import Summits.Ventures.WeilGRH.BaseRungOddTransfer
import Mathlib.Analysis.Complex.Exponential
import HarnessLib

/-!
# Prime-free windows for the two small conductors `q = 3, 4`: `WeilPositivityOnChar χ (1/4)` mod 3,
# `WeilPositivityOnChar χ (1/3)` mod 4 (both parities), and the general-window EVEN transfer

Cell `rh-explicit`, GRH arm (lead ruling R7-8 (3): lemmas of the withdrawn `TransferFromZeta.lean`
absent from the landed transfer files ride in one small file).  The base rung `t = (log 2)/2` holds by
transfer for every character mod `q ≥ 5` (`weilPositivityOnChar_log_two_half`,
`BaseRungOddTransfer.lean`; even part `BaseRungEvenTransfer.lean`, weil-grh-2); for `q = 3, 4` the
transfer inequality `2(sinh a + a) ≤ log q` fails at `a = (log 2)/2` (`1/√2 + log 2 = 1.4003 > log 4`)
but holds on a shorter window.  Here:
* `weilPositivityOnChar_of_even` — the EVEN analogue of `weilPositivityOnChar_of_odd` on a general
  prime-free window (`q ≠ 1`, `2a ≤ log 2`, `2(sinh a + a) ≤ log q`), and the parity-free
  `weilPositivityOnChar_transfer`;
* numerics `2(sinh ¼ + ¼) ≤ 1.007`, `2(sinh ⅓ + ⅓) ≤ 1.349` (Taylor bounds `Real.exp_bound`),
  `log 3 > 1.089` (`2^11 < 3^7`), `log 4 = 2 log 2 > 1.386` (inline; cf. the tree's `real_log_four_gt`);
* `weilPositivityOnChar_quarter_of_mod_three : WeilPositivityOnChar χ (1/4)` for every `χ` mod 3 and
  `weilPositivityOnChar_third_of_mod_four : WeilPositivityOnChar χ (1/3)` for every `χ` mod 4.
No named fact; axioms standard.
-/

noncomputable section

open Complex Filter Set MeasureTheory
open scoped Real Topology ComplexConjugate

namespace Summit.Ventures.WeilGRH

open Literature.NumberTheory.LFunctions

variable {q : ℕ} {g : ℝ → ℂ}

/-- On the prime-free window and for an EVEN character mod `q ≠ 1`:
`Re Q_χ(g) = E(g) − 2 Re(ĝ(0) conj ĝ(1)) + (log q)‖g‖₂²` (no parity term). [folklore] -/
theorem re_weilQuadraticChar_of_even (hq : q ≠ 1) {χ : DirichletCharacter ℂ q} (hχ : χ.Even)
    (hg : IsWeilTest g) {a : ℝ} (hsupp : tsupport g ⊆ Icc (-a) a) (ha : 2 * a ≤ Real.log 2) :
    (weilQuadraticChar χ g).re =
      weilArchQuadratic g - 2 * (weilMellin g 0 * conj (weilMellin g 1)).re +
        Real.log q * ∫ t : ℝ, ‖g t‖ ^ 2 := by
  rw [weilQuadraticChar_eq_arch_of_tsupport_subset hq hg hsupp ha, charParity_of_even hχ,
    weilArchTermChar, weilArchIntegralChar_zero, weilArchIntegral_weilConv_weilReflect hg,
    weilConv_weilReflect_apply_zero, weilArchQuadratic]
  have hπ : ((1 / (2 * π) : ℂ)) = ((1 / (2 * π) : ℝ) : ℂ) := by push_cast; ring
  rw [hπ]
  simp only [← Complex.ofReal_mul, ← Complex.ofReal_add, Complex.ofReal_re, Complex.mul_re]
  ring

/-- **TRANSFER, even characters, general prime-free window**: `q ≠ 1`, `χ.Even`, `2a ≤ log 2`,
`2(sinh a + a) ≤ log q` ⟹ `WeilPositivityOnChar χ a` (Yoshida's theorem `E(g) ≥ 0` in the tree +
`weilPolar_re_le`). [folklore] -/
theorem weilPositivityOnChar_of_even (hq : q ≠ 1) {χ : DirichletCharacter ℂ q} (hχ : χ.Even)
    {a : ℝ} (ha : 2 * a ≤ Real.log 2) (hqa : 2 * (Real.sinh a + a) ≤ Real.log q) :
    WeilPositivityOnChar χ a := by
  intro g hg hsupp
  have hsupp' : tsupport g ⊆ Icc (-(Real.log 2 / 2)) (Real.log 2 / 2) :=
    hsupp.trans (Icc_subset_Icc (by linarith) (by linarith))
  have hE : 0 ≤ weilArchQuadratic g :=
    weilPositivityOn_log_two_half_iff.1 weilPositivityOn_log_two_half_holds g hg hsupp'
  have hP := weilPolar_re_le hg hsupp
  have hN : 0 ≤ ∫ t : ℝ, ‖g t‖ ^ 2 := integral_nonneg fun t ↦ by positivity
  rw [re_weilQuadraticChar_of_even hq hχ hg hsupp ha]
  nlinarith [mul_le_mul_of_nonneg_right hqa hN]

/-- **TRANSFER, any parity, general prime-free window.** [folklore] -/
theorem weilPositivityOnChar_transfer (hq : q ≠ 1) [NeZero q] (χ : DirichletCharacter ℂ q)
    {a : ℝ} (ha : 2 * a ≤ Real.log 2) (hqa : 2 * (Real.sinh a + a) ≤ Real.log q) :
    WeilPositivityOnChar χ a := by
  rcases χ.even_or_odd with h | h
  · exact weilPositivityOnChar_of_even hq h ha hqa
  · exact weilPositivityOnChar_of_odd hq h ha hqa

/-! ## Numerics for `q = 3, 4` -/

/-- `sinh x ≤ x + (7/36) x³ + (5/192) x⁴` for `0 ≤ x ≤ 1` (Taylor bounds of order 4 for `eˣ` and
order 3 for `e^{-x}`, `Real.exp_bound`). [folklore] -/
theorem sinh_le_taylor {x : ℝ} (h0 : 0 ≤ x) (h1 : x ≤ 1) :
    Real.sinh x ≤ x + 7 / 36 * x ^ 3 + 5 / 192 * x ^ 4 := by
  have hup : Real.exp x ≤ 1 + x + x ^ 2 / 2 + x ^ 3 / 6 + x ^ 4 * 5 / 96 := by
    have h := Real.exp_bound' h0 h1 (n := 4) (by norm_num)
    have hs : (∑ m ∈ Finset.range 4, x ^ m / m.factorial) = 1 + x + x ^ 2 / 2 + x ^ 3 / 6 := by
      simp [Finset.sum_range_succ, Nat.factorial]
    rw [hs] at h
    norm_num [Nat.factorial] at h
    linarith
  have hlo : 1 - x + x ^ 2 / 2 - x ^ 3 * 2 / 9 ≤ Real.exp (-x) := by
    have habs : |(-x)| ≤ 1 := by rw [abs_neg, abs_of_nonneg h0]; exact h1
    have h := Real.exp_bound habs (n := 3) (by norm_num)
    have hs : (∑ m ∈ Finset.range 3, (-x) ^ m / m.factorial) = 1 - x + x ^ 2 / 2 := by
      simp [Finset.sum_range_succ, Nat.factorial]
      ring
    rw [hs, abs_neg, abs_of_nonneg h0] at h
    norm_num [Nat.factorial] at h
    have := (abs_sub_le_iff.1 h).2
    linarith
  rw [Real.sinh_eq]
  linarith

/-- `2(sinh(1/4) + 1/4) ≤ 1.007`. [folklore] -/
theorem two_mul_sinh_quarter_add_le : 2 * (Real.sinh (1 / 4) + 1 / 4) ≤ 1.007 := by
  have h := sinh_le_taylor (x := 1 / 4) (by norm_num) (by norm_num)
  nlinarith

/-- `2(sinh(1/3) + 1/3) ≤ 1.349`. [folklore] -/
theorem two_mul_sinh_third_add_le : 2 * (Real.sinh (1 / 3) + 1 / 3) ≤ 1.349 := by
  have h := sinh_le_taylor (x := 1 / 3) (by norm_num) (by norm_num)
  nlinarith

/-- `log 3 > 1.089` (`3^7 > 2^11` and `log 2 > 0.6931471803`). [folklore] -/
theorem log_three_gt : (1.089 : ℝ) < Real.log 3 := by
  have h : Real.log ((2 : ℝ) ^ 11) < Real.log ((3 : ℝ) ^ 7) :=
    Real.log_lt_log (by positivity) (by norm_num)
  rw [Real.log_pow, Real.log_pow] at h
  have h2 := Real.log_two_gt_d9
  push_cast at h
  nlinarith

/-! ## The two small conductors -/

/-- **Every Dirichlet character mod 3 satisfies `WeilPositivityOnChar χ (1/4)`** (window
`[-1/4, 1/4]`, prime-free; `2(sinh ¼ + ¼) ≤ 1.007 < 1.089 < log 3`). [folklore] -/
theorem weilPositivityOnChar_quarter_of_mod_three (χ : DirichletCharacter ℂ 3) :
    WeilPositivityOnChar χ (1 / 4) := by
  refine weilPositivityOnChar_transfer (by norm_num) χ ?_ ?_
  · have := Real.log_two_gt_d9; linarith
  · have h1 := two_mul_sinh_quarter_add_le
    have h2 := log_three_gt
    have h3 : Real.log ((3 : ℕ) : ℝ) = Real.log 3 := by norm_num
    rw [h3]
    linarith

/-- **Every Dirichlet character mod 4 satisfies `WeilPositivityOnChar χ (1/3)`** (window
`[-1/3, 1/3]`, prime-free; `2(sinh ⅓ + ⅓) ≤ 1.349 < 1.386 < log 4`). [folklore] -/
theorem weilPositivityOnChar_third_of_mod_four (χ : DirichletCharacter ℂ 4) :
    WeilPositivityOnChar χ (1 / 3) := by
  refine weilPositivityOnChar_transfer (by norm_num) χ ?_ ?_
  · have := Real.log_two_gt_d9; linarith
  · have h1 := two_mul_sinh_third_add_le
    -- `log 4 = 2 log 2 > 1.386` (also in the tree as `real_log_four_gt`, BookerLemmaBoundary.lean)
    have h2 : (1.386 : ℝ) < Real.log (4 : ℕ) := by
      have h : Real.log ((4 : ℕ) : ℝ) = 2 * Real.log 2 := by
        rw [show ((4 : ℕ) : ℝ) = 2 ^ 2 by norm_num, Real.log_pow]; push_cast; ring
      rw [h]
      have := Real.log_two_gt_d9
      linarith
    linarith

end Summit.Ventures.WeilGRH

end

» **TRY IT**:
Only the lines above from the line containing "term). [folklore] -/" through the line containing "(weilQuadraticChar χ g).re" should be retyped, exactly and with both ends included.

» **RESULT FOR THIS EXERCISE**:
`Re Q_χ(g) = E(g) − 2 Re(ĝ(0) conj ĝ(1)) + (log q)‖g‖₂²` (no parity term). [folklore] -/
theorem re_weilQuadraticChar_of_even (hq : q ≠ 1) {χ : DirichletCharacter ℂ q} (hχ : χ.Even)
    (hg : IsWeilTest g) {a : ℝ} (hsupp : tsupport g ⊆ Icc (-a) a) (ha : 2 * a ≤ Real.log 2) :
    (weilQuadraticChar χ g).re =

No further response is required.